The Morning Journal (Lorain, OH)
NIH chief: ‘Daunting’ challenges ahead on needed COVID tests
WASHINGTON » Despite a massive effort, the nation faces “truly daunting” challenges to deploy millions of coronavirus tests to safely re-open the economy, the head of the National Institutes of Health told lawmakers Thursday.
NIH Director Francis Collins told the Senate Health, Education, Labor and Pensions committee that government and private industry have launched a $2.5 billion, taxpayer-funded effort to develop, manufacture and distribute technology capable of accurately testing millions of people a week by the end of the summer or the fall, before the annual flu season.
Widespread availability of testing is seen as critical to reopening the economy because it would allow public health officials to identify and contain a rebound of the virus.
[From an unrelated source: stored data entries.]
import Mathlib
import Summits.Ventures.HodgeRepro.GaussSumTwistExists
import Summits.Ventures.HodgeRepro.OcticCMPointS3

/-!
# OcticCMPointS3Exists — the twist discharging (E3)_v at a place of `S₃` exists

Blind re-derivation cell `pub-hodge-repro`, seat night-2 (gen 1).  Target tree path
`lean/Summits/Ventures/HodgeRepro/OcticCMPointS3Exists.lean`.  Joins `OcticCMPointS3.lean` (the explicit threshold
`E3_of_threshold`: every primitive twist of conductor `c ≥ 2 · max_j a(χ′_j)` discharges (E3)_v under N2) with
`GaussSumTwistExists.lean` (`exists_primitive_mulChar`: a character of `R` with `ρ(1 + z) = ψ(a z)` on a square-zero
ideal exists for every `a`): the hypotheses of the threshold theorem are SATISFIABLE, not merely consistent — for
every unit parameter `u` there is a twist of exact conductor `c` with `ε(χ′_0 ρ) ε(χ′_1 ρ) = ε(χ′_2 ρ) ε(χ′_3 ρ)`
(`exists_twist_E3`; with the primitivity of `ψ̃` derived from the chain-ring structure, `exists_twist_E3'`).  The
conjugate-orthogonality of the twist and its global realisation (ROUTE-B §9.12 (c)) stay outside the model.  Nothing
here says anything about the status of the Hodge conjecture for CM abelian varieties, which is NOT proved.
-/

set_option autoImplicit false

noncomputable section

namespace Summit.Ventures.HodgeRepro.PeriodCloser

open GaussSumStability LocalChar

variable {R : Type} [CommRing R] [Fintype R]

/-- **A twist discharging (E3)_v exists**: for every unit parameter `u` there is a character `ρ` of the model,
primitive on `𝔭^{⌈c/2⌉}/𝔭^c` with parameter `u` (conductor exactly `c`), with `ε(χ′_0 ρ) ε(χ′_1 ρ) = ε(χ′_2 ρ) ε(χ′_3 ρ)`
— the hypotheses of `E3_of_threshold` are satisfiable, not merely consistent. -/
theorem exists_twist_E3 (κ : ℂ) (n : ℕ) (χ' : Fin 4 → LocalChar R) (ψ : AddChar R ℂ) (π : R) (c : ℕ)
    (hc : π ^ c = 0) (hψ : PrimitiveAddChar ψ π c) (a : Fin 4 → ℕ) (ha : ∀ j, 2 * a j ≤ c)
    (hcond : ∀ j, ConductorLE (χ' j) π (a j)) (u : Rˣ) (hN2 : χ' 0 * χ' 1 = χ' 2 * χ' 3) :
    ∃ ρ : LocalChar R, Primitive ψ (pow π ((c + 1) / 2)) ρ u ∧
      eps κ n (χ' 0 * ρ) ψ * eps κ n (χ' 1 * ρ) ψ = eps κ n (χ' 2 * ρ) ψ * eps κ n (χ' 3 * ρ) ψ := by
  obtain ⟨ρu, hρu⟩ := exists_primitive_mulChar ψ (pow π ((c + 1) / 2))
    (pow_mul_pow_eq_zero π c ((c + 1) / 2) hc (by omega)) (u : R)
  exact ⟨⟨ρu, 1⟩, hρu, E3_of_threshold κ n χ' ⟨ρu, 1⟩ ψ π c hc hψ a ha hcond u hρu hN2⟩

/-- `exists_twist_E3` with the primitivity of `ψ` DERIVED from the chain-ring structure and the exact conductor. -/
theorem exists_twist_E3' (κ : ℂ) (n : ℕ) (χ' : Fin 4 → LocalChar R) (ψ : AddChar R ℂ) (π : R) (c : ℕ)
    (hc : π ^ c = 0) (hchain : IsChainRing π) (hexact : ExactConductor ψ π c) (a : Fin 4 → ℕ)
    (ha : ∀ j, 2 * a j ≤ c) (hcond : ∀ j, ConductorLE (χ' j) π (a j)) (u : Rˣ)
    (hN2 : χ' 0 * χ' 1 = χ' 2 * χ' 3) :
    ∃ ρ : LocalChar R, Primitive ψ (pow π ((c + 1) / 2)) ρ u ∧
      eps κ n (χ' 0 * ρ) ψ * eps κ n (χ' 1 * ρ) ψ = eps κ n (χ' 2 * ρ) ψ * eps κ n (χ' 3 * ρ) ψ :=
  exists_twist_E3 κ n χ' ψ π c hc (primitiveAddChar_of_chain ψ π c hchain hexact) a ha hcond u hN2

end Summit.Ventures.HodgeRepro.PeriodCloser

end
It remains a high bar to clear.
“I must tell you, senators, that this is a stretch goal that goes well beyond what most experts think will be possible,” Collins said. “I have encountered some stunned expressions when describing these goals and this timetable to knowledgeable individuals. The scientific and logistical challenges are truly daunting.”
Nonetheless, Collins said “the track record of American ingenuity” gives him optimism. More than three months into the epidemic, the lack of testing is widely acknowledged as a central failing in the nation’s response.
The issue has dogged the White House for weeks. President Donald Trump takes credit for the fact that testing has ramped up dramatically since the early days of the outbreak, when a test from the Centers for Disease Control and Prevention ran into numerous problems.
But sometimes he also seems uneasy about testing.
“We do, by far, the most testing,” he told reporters on Wednesday. “If we did very little testing, we wouldn’t have the most cases. So, in a way, by doing all of this testing, we make ourselves look bad.”
The U.S. is currently testing more than a million people a week for COVID-19 and White House coronavirus adviser Dr. Deborah Birx has said that weekly number should rise to 2 million or 2.5 million by the middle of June.
But some experts say a million tests per day are needed, or more.